* **Exercise brief**:
The lines to repeat are those below from the one containing "variable [IsRegularLocalRing S]" down to the one containing "an exponent of", both included; reproduce them exactly and nothing else.
======== Data provided
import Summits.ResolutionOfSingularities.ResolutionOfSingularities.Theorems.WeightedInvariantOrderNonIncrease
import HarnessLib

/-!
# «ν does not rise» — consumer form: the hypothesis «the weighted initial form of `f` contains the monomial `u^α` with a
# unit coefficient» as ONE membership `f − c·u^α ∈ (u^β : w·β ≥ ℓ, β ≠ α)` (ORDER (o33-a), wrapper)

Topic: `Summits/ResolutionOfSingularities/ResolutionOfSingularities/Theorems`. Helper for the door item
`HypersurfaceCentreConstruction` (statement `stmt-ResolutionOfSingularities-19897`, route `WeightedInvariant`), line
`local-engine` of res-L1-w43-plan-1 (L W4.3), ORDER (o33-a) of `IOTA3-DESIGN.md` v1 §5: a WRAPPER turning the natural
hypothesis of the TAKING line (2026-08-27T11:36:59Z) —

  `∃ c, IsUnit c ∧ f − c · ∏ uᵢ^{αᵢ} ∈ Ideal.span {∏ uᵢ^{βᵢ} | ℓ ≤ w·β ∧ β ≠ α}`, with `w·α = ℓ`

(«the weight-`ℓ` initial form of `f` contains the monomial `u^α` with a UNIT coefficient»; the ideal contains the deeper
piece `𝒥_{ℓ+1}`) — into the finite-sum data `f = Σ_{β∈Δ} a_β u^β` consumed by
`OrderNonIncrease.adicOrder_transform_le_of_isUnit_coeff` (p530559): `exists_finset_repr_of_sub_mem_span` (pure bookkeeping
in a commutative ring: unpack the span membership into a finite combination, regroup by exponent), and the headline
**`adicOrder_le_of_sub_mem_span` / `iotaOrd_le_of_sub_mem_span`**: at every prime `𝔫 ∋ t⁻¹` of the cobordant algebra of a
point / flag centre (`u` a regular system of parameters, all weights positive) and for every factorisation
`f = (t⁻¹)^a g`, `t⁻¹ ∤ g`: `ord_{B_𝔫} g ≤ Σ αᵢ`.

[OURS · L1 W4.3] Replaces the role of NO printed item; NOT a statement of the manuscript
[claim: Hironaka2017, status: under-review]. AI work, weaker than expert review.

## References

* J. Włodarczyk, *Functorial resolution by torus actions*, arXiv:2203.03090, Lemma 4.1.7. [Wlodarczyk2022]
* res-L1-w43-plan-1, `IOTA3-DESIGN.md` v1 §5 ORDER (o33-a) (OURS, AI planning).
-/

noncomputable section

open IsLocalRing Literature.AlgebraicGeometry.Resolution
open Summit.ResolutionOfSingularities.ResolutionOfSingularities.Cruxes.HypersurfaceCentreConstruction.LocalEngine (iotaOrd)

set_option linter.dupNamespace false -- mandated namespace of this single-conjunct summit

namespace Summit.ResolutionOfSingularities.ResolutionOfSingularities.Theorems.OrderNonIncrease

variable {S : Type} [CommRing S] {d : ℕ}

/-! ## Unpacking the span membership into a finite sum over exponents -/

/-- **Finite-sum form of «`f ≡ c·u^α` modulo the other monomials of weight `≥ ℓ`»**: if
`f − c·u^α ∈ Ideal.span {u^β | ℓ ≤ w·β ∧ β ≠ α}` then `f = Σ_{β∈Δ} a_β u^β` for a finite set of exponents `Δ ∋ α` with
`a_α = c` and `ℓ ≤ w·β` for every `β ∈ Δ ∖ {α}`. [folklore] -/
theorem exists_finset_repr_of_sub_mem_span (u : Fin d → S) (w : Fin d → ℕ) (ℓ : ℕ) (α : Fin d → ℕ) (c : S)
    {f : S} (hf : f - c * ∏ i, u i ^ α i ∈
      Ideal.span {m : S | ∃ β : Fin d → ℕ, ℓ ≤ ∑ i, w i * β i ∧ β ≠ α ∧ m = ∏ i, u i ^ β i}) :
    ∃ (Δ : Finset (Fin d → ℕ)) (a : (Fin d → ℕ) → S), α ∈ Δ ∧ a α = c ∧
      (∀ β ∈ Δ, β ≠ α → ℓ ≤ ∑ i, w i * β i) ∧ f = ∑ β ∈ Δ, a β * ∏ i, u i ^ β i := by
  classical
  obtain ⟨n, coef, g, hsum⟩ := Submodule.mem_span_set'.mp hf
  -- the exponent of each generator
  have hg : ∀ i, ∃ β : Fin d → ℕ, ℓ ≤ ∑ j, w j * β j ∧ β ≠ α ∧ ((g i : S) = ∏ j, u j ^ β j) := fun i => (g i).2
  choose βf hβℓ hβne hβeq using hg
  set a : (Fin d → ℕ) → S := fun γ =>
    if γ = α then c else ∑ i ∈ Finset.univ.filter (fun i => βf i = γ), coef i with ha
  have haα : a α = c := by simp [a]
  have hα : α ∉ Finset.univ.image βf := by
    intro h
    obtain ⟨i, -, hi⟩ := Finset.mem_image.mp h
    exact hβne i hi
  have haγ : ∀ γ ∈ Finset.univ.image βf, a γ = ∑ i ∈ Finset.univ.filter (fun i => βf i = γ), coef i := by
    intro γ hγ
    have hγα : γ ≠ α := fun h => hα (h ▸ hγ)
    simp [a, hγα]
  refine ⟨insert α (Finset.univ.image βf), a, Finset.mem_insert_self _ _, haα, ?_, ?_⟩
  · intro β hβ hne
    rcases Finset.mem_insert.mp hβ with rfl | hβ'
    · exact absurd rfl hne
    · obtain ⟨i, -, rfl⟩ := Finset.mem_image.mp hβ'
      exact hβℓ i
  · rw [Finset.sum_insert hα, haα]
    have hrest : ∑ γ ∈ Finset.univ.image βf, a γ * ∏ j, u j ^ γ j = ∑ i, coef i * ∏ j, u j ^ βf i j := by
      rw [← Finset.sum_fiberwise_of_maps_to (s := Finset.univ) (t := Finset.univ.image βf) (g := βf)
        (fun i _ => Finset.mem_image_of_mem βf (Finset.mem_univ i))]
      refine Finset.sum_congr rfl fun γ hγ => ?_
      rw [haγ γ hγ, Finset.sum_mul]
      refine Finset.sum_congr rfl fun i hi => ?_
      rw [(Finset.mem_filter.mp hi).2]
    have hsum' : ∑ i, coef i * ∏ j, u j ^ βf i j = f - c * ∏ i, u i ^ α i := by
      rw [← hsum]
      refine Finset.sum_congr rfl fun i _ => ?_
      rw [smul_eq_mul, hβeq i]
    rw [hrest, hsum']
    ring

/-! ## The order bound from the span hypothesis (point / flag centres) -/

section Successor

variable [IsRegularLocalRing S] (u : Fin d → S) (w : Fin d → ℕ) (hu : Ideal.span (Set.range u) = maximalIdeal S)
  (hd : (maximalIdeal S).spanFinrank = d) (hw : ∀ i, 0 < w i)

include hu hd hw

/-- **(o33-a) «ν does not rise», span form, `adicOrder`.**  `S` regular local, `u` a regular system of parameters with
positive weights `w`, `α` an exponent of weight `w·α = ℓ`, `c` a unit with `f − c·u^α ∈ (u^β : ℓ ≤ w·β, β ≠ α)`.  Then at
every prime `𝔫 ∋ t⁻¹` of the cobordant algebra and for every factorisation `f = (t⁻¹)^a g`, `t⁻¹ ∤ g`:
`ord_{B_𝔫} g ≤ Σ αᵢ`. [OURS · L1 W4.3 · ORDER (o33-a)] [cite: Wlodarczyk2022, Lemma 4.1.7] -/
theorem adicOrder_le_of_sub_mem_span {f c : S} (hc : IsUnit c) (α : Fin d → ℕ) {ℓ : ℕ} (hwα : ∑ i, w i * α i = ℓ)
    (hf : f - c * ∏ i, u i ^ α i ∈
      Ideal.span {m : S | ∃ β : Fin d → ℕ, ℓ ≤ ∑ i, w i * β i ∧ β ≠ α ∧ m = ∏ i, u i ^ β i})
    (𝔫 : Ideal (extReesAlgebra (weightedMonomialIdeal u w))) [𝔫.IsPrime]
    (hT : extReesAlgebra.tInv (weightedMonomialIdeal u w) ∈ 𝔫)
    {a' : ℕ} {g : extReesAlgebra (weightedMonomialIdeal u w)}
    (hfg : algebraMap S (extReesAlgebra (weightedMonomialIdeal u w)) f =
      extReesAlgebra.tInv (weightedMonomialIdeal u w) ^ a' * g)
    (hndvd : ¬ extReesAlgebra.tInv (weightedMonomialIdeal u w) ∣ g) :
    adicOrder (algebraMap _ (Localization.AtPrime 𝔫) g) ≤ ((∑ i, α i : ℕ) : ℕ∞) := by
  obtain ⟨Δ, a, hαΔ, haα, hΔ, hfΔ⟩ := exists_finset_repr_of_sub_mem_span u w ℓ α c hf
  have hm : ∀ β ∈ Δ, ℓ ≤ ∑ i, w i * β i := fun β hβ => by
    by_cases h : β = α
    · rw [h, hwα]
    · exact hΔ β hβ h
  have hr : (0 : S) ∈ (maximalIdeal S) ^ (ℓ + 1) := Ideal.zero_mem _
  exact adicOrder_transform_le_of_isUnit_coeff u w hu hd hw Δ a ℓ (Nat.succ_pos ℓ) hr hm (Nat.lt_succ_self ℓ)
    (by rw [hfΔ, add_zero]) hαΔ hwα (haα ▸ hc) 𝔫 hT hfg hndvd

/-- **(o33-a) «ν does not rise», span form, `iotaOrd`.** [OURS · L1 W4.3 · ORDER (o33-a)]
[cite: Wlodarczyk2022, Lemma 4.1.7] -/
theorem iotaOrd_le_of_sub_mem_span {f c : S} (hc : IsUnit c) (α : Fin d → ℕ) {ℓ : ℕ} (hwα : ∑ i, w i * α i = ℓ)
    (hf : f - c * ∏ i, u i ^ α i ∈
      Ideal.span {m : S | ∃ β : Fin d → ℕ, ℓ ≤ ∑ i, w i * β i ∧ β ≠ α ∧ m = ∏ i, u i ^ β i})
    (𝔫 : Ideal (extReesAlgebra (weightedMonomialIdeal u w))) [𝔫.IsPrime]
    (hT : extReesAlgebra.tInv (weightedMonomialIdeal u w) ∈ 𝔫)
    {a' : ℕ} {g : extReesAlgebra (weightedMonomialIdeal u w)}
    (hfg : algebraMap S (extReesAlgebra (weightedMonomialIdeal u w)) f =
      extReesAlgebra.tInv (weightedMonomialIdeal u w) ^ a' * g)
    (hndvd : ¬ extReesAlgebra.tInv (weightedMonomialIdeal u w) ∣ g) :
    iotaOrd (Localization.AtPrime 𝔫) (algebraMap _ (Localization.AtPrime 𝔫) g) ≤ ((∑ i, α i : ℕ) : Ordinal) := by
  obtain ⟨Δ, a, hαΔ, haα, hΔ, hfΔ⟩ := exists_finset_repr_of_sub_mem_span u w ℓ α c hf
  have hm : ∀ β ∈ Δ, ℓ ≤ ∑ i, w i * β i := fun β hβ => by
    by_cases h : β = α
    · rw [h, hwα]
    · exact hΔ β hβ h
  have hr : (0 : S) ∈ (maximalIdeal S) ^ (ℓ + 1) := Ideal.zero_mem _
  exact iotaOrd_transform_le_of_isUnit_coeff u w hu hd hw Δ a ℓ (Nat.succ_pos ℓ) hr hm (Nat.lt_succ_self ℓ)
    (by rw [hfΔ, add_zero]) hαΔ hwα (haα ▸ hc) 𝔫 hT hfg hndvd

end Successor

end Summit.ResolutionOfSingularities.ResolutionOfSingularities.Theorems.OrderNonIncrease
================
* **Your solution**:
variable [IsRegularLocalRing S] (u : Fin d → S) (w : Fin d → ℕ) (hu : Ideal.span (Set.range u) = maximalIdeal S)
  (hd : (maximalIdeal S).spanFinrank = d) (hw : ∀ i, 0 < w i)

include hu hd hw

/-- **(o33-a) «ν does not rise», span form, `adicOrder`.**  `S` regular local, `u` a regular system of parameters with
positive weights `w`, `α` an exponent of weight `w·α = ℓ`, `c` a unit with `f − c·u^α ∈ (u^β : ℓ ≤ w·β, β ≠ α)`.  Then at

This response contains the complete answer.